Potential inclusion of Voter I.D. measure in Nevada’s November 2024 ballot

In Nevada, voter identification is conducted at the beginning of the process. In order to register to vote, individuals must present a valid photo ID. Additionally, their signature is required on the necessary documents.

Throughout the voting process, it is the signature that serves as the key verification element.

“When you cast your vote, they verify up to four signature samples, including the one on file with the register of voters. At least two of these signatures must match,” explains Fred Lokken, a Political Science Professor at Truckee Meadows Community College. He emphasizes that if the signatures do not match, your ballot will need to be corrected. This system has been in place for decades and there have been no significant or noteworthy cases of documented fraud.”

David Gibbs believes that simply presenting an ID and signing a document is not sufficient.

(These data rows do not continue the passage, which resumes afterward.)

import Summits.QuantumFields.YangMills.Theorems.ColdStartUniversalityLatticeLangevinWilsonGapUpperBound
import HarnessLib

/-!
# Route `ColdStartUniversality` (fixed-cut-off package): SINGLE-LINK MARGINALS OF THE WILSON MEASURE ARE HAAR (`L ≥ 2`, every `β'`)

Helper file (seat `ym-line-csu-p1`, g19; `--supports stmt-QuantumFields-27363`).  Elitzur-type fact behind the gauge-mode test functions of
`…WilsonGapUpperBound`: for the SU(2) Wilson measure `μ_{β'}` on the torus `(ℤ/L)³` with `L ≥ 2` (so that every link has two distinct
endpoints) and every link `e`, the law of the single link variable `V_e` is the Haar probability measure, at EVERY coupling:
`∫ φ(V_e) dμ_{β'}(V) = ∫ φ dHaar` for continuous `φ`.  Proof: `μ_{β'}` is invariant under the gauge transformation `γ = 1` except `γ(x) = h`
at the source `x` of `e` (`wilsonMeasure_map_gaugeTransform_holds`), which maps `V_e ↦ h·V_e`; average over `h` w.r.t. Haar (Fubini) and use
right invariance of Haar.  (For `L = 1` the statement is false: every link is a loop and only conjugation invariance survives.)

* ★ `integral_link_eq_integral_mul_left` — `∫ φ(V_e) dμ_{β'} = ∫ φ(h·V_e) dμ_{β'}` for every `h ∈ SU(2)`;
* ★★ `integral_link_eq_haar` — `∫ φ(V_e) dμ_{β'} = ∫ φ dHaar` (continuous `φ`);
* ★ `integral_link_eq_beta_zero` — in particular single-link expectations do not depend on `β'`: `∫ φ(V_e) dμ_{β'} = ∫ φ(V_e) dμ_0`.

THEOREMS ONLY, no definition, no sorry.  HONEST FRAMING: RECORD-rung R3 plumbing at FIXED cut-off (a classical consequence of local gauge
invariance, cf. Elitzur's theorem in `Literature/Barriers/QuantumFields/ElitzurTheorem`); nothing K-uniform; no crux, rung or summit
statement is proved; the Yang–Mills mass gap is NOT proved.
-/

set_option autoImplicit false

noncomputable section

namespace Summit.QuantumFields.YangMills.Theorems.ColdStartUniversality

open MeasureTheory ProbabilityTheory Finset Filter Set Topology
open scoped BigOperators NNReal ENNReal
open Literature.Probability.Process Literature.MathematicalPhysics.QuantumFieldTheory
open Literature.MathematicalPhysics.QuantumLattice (fundamentalRep fundamentalLatticeRep continuous_fundamentalRep)

variable {L : ℕ} [NeZero L]

/-- ★ **Left invariance of the single-link law**: for `x + e_μ ≠ x`, every `h ∈ SU(2)`, every `β'` and every continuous `φ`,
`∫ φ(V_e) dμ_{β'} = ∫ φ(h·V_e) dμ_{β'}` (gauge invariance of `μ_{β'}` under `γ = 1[x ↦ h]`). [folklore] -/
theorem integral_link_eq_integral_mul_left (β' : ℝ) {e : Edge 3 L} (hshift : e.1.shift e.2 ≠ e.1)
    (h : Matrix.specialUnitaryGroup (Fin 2) ℂ) {φ : Matrix.specialUnitaryGroup (Fin 2) ℂ → ℝ} (hφ : Continuous φ) :
    ∫ V, φ (V e) ∂(wilsonMeasure (d := 3) (L := L) (fundamentalRep (Fin 2)) β') =
      ∫ V, φ (h * V e) ∂(wilsonMeasure (d := 3) (L := L) (fundamentalRep (Fin 2)) β') := by
  classical
  haveI := secondCountableTopology_su2
  haveI := borelSpace_config L
  set μ : Measure (GaugeConfig 3 L (Matrix.specialUnitaryGroup (Fin 2) ℂ)) :=
    wilsonMeasure (d := 3) (L := L) (fundamentalRep (Fin 2)) β' with hμ
  set γ : Site 3 L → Matrix.specialUnitaryGroup (Fin 2) ℂ :=
    Function.update (fun _ => (1 : Matrix.specialUnitaryGroup (Fin 2) ℂ)) e.1 h with hγ
  have hmap : μ.map (gaugeTransform γ) = μ :=
    wilsonMeasure_map_gaugeTransform_holds (d := 3) (L := L) (fundamentalRep (Fin 2)) β' γ
  have hT : Measurable (gaugeTransform γ : GaugeConfig 3 L (Matrix.specialUnitaryGroup (Fin 2) ℂ) → _) := by
    have hc : Continuous (gaugeTransform γ : GaugeConfig 3 L (Matrix.specialUnitaryGroup (Fin 2) ℂ) → _) :=
      continuous_pi fun e' => (continuous_const.mul (continuous_apply e')).mul continuous_const
    exact hc.measurable
  have hcont : Continuous fun V : GaugeConfig 3 L (Matrix.specialUnitaryGroup (Fin 2) ℂ) => φ (V e) :=
    hφ.comp (continuous_apply e)
  calc ∫ V, φ (V e) ∂μ = ∫ V, φ (V e) ∂(μ.map (gaugeTransform γ)) := by rw [hmap]
    _ = ∫ V, φ ((gaugeTransform γ V) e) ∂μ := integral_map hT.aemeasurable hcont.aestronglyMeasurable
    _ = ∫ V, φ (h * V e) ∂μ := by
        refine integral_congr_ae (Eventually.of_forall fun V => ?_)
        simp only [hγ, gaugeTransform_update_apply hshift h V]

/-- ★★ **Single-link marginals of the Wilson measure are Haar** (`x + e_μ ≠ x`, every `β'`): `∫ φ(V_e) dμ_{β'}(V) = ∫ φ dHaar` for every
continuous `φ : SU(2) → ℝ` (average the left invariance over `h` w.r.t. Haar, Fubini, right invariance of Haar). [folklore] -/
theorem integral_link_eq_haar (β' : ℝ) {e : Edge 3 L} (hshift : e.1.shift e.2 ≠ e.1)
    {φ : Matrix.specialUnitaryGroup (Fin 2) ℂ → ℝ} (hφ : Continuous φ) :
    ∫ V, φ (V e) ∂(wilsonMeasure (d := 3) (L := L) (fundamentalRep (Fin 2)) β') =
      ∫ g, φ g ∂(haarProbability (Matrix.specialUnitaryGroup (Fin 2) ℂ)) := by
  classical
  haveI := secondCountableTopology_su2
  haveI := borelSpace_config L
  haveI : IsProbabilityMeasure (haarProbability (Matrix.specialUnitaryGroup (Fin 2) ℂ)) := inferInstance
  haveI := YM2.isMulRightInvariant_haarProbability (Matrix.specialUnitaryGroup (Fin 2) ℂ)
  set μ : Measure (GaugeConfig 3 L (Matrix.specialUnitaryGroup (Fin 2) ℂ)) :=
    wilsonMeasure (d := 3) (L := L) (fundamentalRep (Fin 2)) β' with hμ
  haveI : IsProbabilityMeasure μ :=
    isProbabilityMeasure_wilsonMeasure (d := 3) (L := L) (fundamentalRep (Fin 2)) (continuous_fundamentalRep (Fin 2)) β'
  set ν : Measure (Matrix.specialUnitaryGroup (Fin 2) ℂ) := haarProbability (Matrix.specialUnitaryGroup (Fin 2) ℂ) with hν
  -- the joint integrand `(h, V) ↦ φ(h·V_e)` is continuous on a compact product, hence integrable for `ν ⊗ μ`
  have hjoint : Continuous fun p : Matrix.specialUnitaryGroup (Fin 2) ℂ × GaugeConfig 3 L (Matrix.specialUnitaryGroup (Fin 2) ℂ) =>
      φ (p.1 * p.2 e) :=
    hφ.comp (continuous_fst.mul ((continuous_apply e).comp continuous_snd))
  obtain ⟨M, -, hM⟩ := exists_abs_le_of_continuous_of_compactSpace hjoint
  have hint : Integrable (Function.uncurry fun (h : Matrix.specialUnitaryGroup (Fin 2) ℂ)
      (V : GaugeConfig 3 L (Matrix.specialUnitaryGroup (Fin 2) ℂ)) => φ (h * V e)) (ν.prod μ) := by
    refine Integrable.of_bound (μ := ν.prod μ) hjoint.measurable.aestronglyMeasurable M (Eventually.of_forall fun p => ?_)
    rw [Real.norm_eq_abs]
    exact hM p
  -- `∫ φ(V_e) dμ = ∫_h ∫_V φ(h V_e) dμ dν` (left invariance, `ν` a probability measure)
  have h1 : ∫ V, φ (V e) ∂μ = ∫ h, ∫ V, φ (h * V e) ∂μ ∂ν := by
    have e1 : ∀ h : Matrix.specialUnitaryGroup (Fin 2) ℂ, ∫ V, φ (h * V e) ∂μ = ∫ V, φ (V e) ∂μ := fun h =>
      (integral_link_eq_integral_mul_left (L := L) β' hshift h hφ).symm
    simp_rw [e1]
    rw [integral_const, probReal_univ, one_smul]
  -- Fubini and right invariance of Haar: `∫_h φ(h V_e) dν = ∫ φ dν`
  rw [h1, integral_integral_swap hint]
  have e2 : ∀ V : GaugeConfig 3 L (Matrix.specialUnitaryGroup (Fin 2) ℂ), ∫ h, φ (h * V e) ∂ν = ∫ g, φ g ∂ν := fun V =>
    integral_mul_right_eq_self (fun g => φ g) (V e)
  simp_rw [e2]
  rw [integral_const, probReal_univ, one_smul]

/-- ★ **Single-link expectations do not depend on the coupling**: `∫ φ(V_e) dμ_{β'} = ∫ φ(V_e) dμ_0` (`x + e_μ ≠ x`, continuous `φ`).
[folklore] -/
theorem integral_link_eq_beta_zero (β' : ℝ) {e : Edge 3 L} (hshift : e.1.shift e.2 ≠ e.1)
    {φ : Matrix.specialUnitaryGroup (Fin 2) ℂ → ℝ} (hφ : Continuous φ) :
    ∫ V, φ (V e) ∂(wilsonMeasure (d := 3) (L := L) (fundamentalRep (Fin 2)) β') =
      ∫ V, φ (V e) ∂(wilsonMeasure (d := 3) (L := L) (fundamentalRep (Fin 2)) 0) := by
  rw [integral_link_eq_haar β' hshift hφ, integral_link_eq_haar 0 hshift hφ]

end Summit.QuantumFields.YangMills.Theorems.ColdStartUniversality

end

The PAC “Repair the Vote” is currently circulating an initiative petition that seeks to amend the state constitution. The proposed amendment aims to mandate the use of photo identification for voting, both at polling places and through mail-in balloting.

“People should be aware that when they vote, they are casting a ballot in their own name. It is crucial to understand that everyone else is also exercising this right,” explains Gibbs. “We have all heard stories about voter fraud happening across the entire country.”

The “Repair the Vote” website states that in 2020, there were several incidents in Nevada involving mail-in ballots and voters who cast their votes without a legally recognized photo ID.

Only one instance of voter fraud was recorded in Nevada in 2020.

A man attempted to cast votes using both his own name and his deceased wife’s name. As a result of a plea deal, he was found guilty of committing multiple voting offenses within the same election.

According to Lokken, the imposition of voter ID laws in certain states has only resulted in preventing certain individuals from exercising their right to vote.

According to Gibbs, the argument that implementing Voter I.D. laws would disenfranchise voters has been raised in various states and locations. However, he claims that no one has actually lost their ability to vote as a result of these laws being put in place.

A lawsuit has been filed challenging the Voter I.D. initiative petition in Carson District Court.

The plaintiff argues that the implementation of voter ID laws would impose an unfunded mandate on citizens, as obtaining identification could be costly for some voters. Additionally, the plaintiffs contend that requiring election workers to verify voter identification through documents such as driver’s licenses and social security numbers would necessitate the state to invest in expensive information gathering systems.

The hearing challenging the voter I.D. initiative petition has not yet been scheduled, but Gibbs confirms that the petitions are currently being circulated all across the state.

To successfully advance their cause, they will require over 100,000 signatures from registered voters across Nevada’s four congressional districts.

The deadline for the project is set for June 2024.

The initiative must be passed twice to bring about any changes to the Nevada Constitution. The first vote will take place in 2024, and if successful, it will then be voted on again in 2026. This two-step process ensures that any modifications to the Constitution are thoroughly considered and supported by the voters.